A study by the CNR of Rome describes Jazz-Zif1, the artificial gene that could fight Duchenne's syndrome. The new gene increases the levels of utrophin and corrects the lack or absence of dystrophin. In this way it works against Duchenne Muscular Dystrophy and relieves its symptoms.

Duchenne is caused by the lack of a protein, dystrophin. This leads to the progressive degeneration of muscle tissue and thus making motor skills. According to some studies, utrophin would be able to replace dystrophin, at least in the main functions. Injections of the protein have in fact improved the conditions of animal models affected by the disease. How to make the effects permanent?

The team of Rome has developed an artificial regulator gene, able to increase the production of utrophin. Jazz-Zif1 is almost identical to a natural gene, which should zero the host's immune response. Once injected into the body, then, the gene would be able to camouflage itself and regulate protein levels without external interventions.

To make the artificial gene as natural as possible, the researchers used a viral vector. AAV ensures that the gene has excellent specificity and leaves the muscle district to direct gene expression. In this way it lowers the risk of immune reactions in response to Jazz-Zif1.

Researchers studied the action of Jazz-Zif1 on adult mice with dystrophy. According to the first results, the treatment induced a good muscle recovery. In particular, it has proved beneficial for neuromuscular junctions, the areas in which utrophin is more present. It has in fact increased the quantity and quality, with benefits for the guinea pigs' health.
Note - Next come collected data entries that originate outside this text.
import Summits.Langlands.Langlands.Theorems.ExtendedAdequacySplitProduct

/-!
# Route ExtendedAdequacySplit rev 1 — the split GLUE item `CoreIrreducibleInadequateLifting_of_split`

The glue item (stmt-Langlands-27083) of the D-0170 split (gen 1) of the declared residual CORE
`ExtendedAdequacySplit.CoreIrreducibleInadequateLifting` (stmt-Langlands-26842) into CPR `CoreIrreducibleProductLifting`
(stmt-Langlands-27081, support) and CORE′ `CoreIrreducibleNonProductLifting` (stmt-Langlands-27082, residual), filed by
writer-1 (ROUTE-EDIT L1201, rev 1 @54ed63ef9b7c) from the lens-5-g13 rev-1 kit: `CPR → CORE′ → CORE`.

Proof: the route decls CPR / CORE′ are, definitionally, the twin's `…Theorems.CoreAdequacy.ExtAdequacy.Product.CoreIrreducibleProductLifting`
/ `…CoreIrreducibleNonProductLifting` (same text; `Iff.rfl` below), and the landed twin theorem
`Summit.Langlands.Langlands.Theorems.CoreAdequacy.ExtAdequacy.Product.core_route_of_product_cells` (p795319, `Theorems/ExtendedAdequacySplitProduct.lean`;
one `Classical.em` on the dial `SolvablyFunctorialProduct`) concludes the route's CORE by name.  (The gate refused this decl as `--glue-by` only because its
module imports the route file — `glue.cyclic-import`; a Theorems file proving a route item may import it.)  Nothing here proves `Langlands` (nor CORE).
-/

set_option linter.dupNamespace false -- project-wide option (lakefile weak.linter.dupNamespace); `Summit.Langlands.Langlands` is the mandated namespace

namespace Summit.Langlands.Langlands.Theorems.CoreAdequacy.ExtAdequacy.ProductGlue

open Summit.Langlands.Langlands.Theses

/-- The route's CPR (rev 1 item 27081) is the twin's CPR, definitionally. [kernel certificate] -/
theorem coreIrreducibleProductLifting_route_iff_twin :
    ExtendedAdequacySplit.CoreIrreducibleProductLifting ↔
      Summit.Langlands.Langlands.Theorems.CoreAdequacy.ExtAdequacy.Product.CoreIrreducibleProductLifting := Iff.rfl

/-- The route's CORE′ (rev 1 item 27082) is the twin's CORE′, definitionally. [kernel certificate] -/
theorem coreIrreducibleNonProductLifting_route_iff_twin :
    ExtendedAdequacySplit.CoreIrreducibleNonProductLifting ↔
      Summit.Langlands.Langlands.Theorems.CoreAdequacy.ExtAdequacy.Product.CoreIrreducibleNonProductLifting := Iff.rfl

/-- **Glue of the split of CORE 26842** (stmt-Langlands-27083): `CPR → CORE′ → CORE`, by the landed twin theorem
`core_route_of_product_cells`. -/
theorem coreIrreducibleInadequateLifting_of_split_proof :
    ExtendedAdequacySplit.CoreIrreducibleInadequateLifting_of_split := by
  unfold ExtendedAdequacySplit.CoreIrreducibleInadequateLifting_of_split
  intro hP hC
  exact Summit.Langlands.Langlands.Theorems.CoreAdequacy.ExtAdequacy.Product.core_route_of_product_cells
    (coreIrreducibleProductLifting_route_iff_twin.1 hP) (coreIrreducibleNonProductLifting_route_iff_twin.1 hC)

end Summit.Langlands.Langlands.Theorems.CoreAdequacy.ExtAdequacy.ProductGlue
Further studies will be needed. This does not mean that in the long run this strategy could give rise to new treatments against Duchenne syndrome.

Source: lescienze.it

More genetic tests for Lynch syndrome, more lives saved

Genetic tests for Lynch syndrome could save thousands of people. Unfortunately, the hospitals that perform them are still too few, at least in the United Kingdom. It is estimated that 8 out of 10 British hospitals are ignorant of official guidelines.

Those suffering from Lynch's syndrome have 80% more chance of developing bowel cancer. The genetic anomaly makes standard therapies less effective and therefore requires more energetic treatments. For this reason, British hospitals should carry out a genetic test to all those diagnosed with bowel cancer. In fact, in most cases this does not happen.

It is estimated that there are 175,000 carriers of the Lynch syndrome gene in the United Kingdom. Many of these do not know this and, in the case of cancer, they risk wasting time on unnecessary treatments. The genetic test would allow to identify the anomaly in the early stages of the tumor and to act accordingly.

The Bowel Cancer UK Association investigated how many hospitals follow the guidelines set up by the National Institute for Health and Care Excellence. According to the data collected, 83% of the facilities do not carry out genetic tests for Lynch syndrome where it is needed. A very serious fact, considering that only 5% of people with Lynch syndrome are aware of it.

According to the study, in 91% of cases the lack is due to the absence of funds. In second place there is the absence of qualified staff, followed by the lack of knowledge of the guidelines.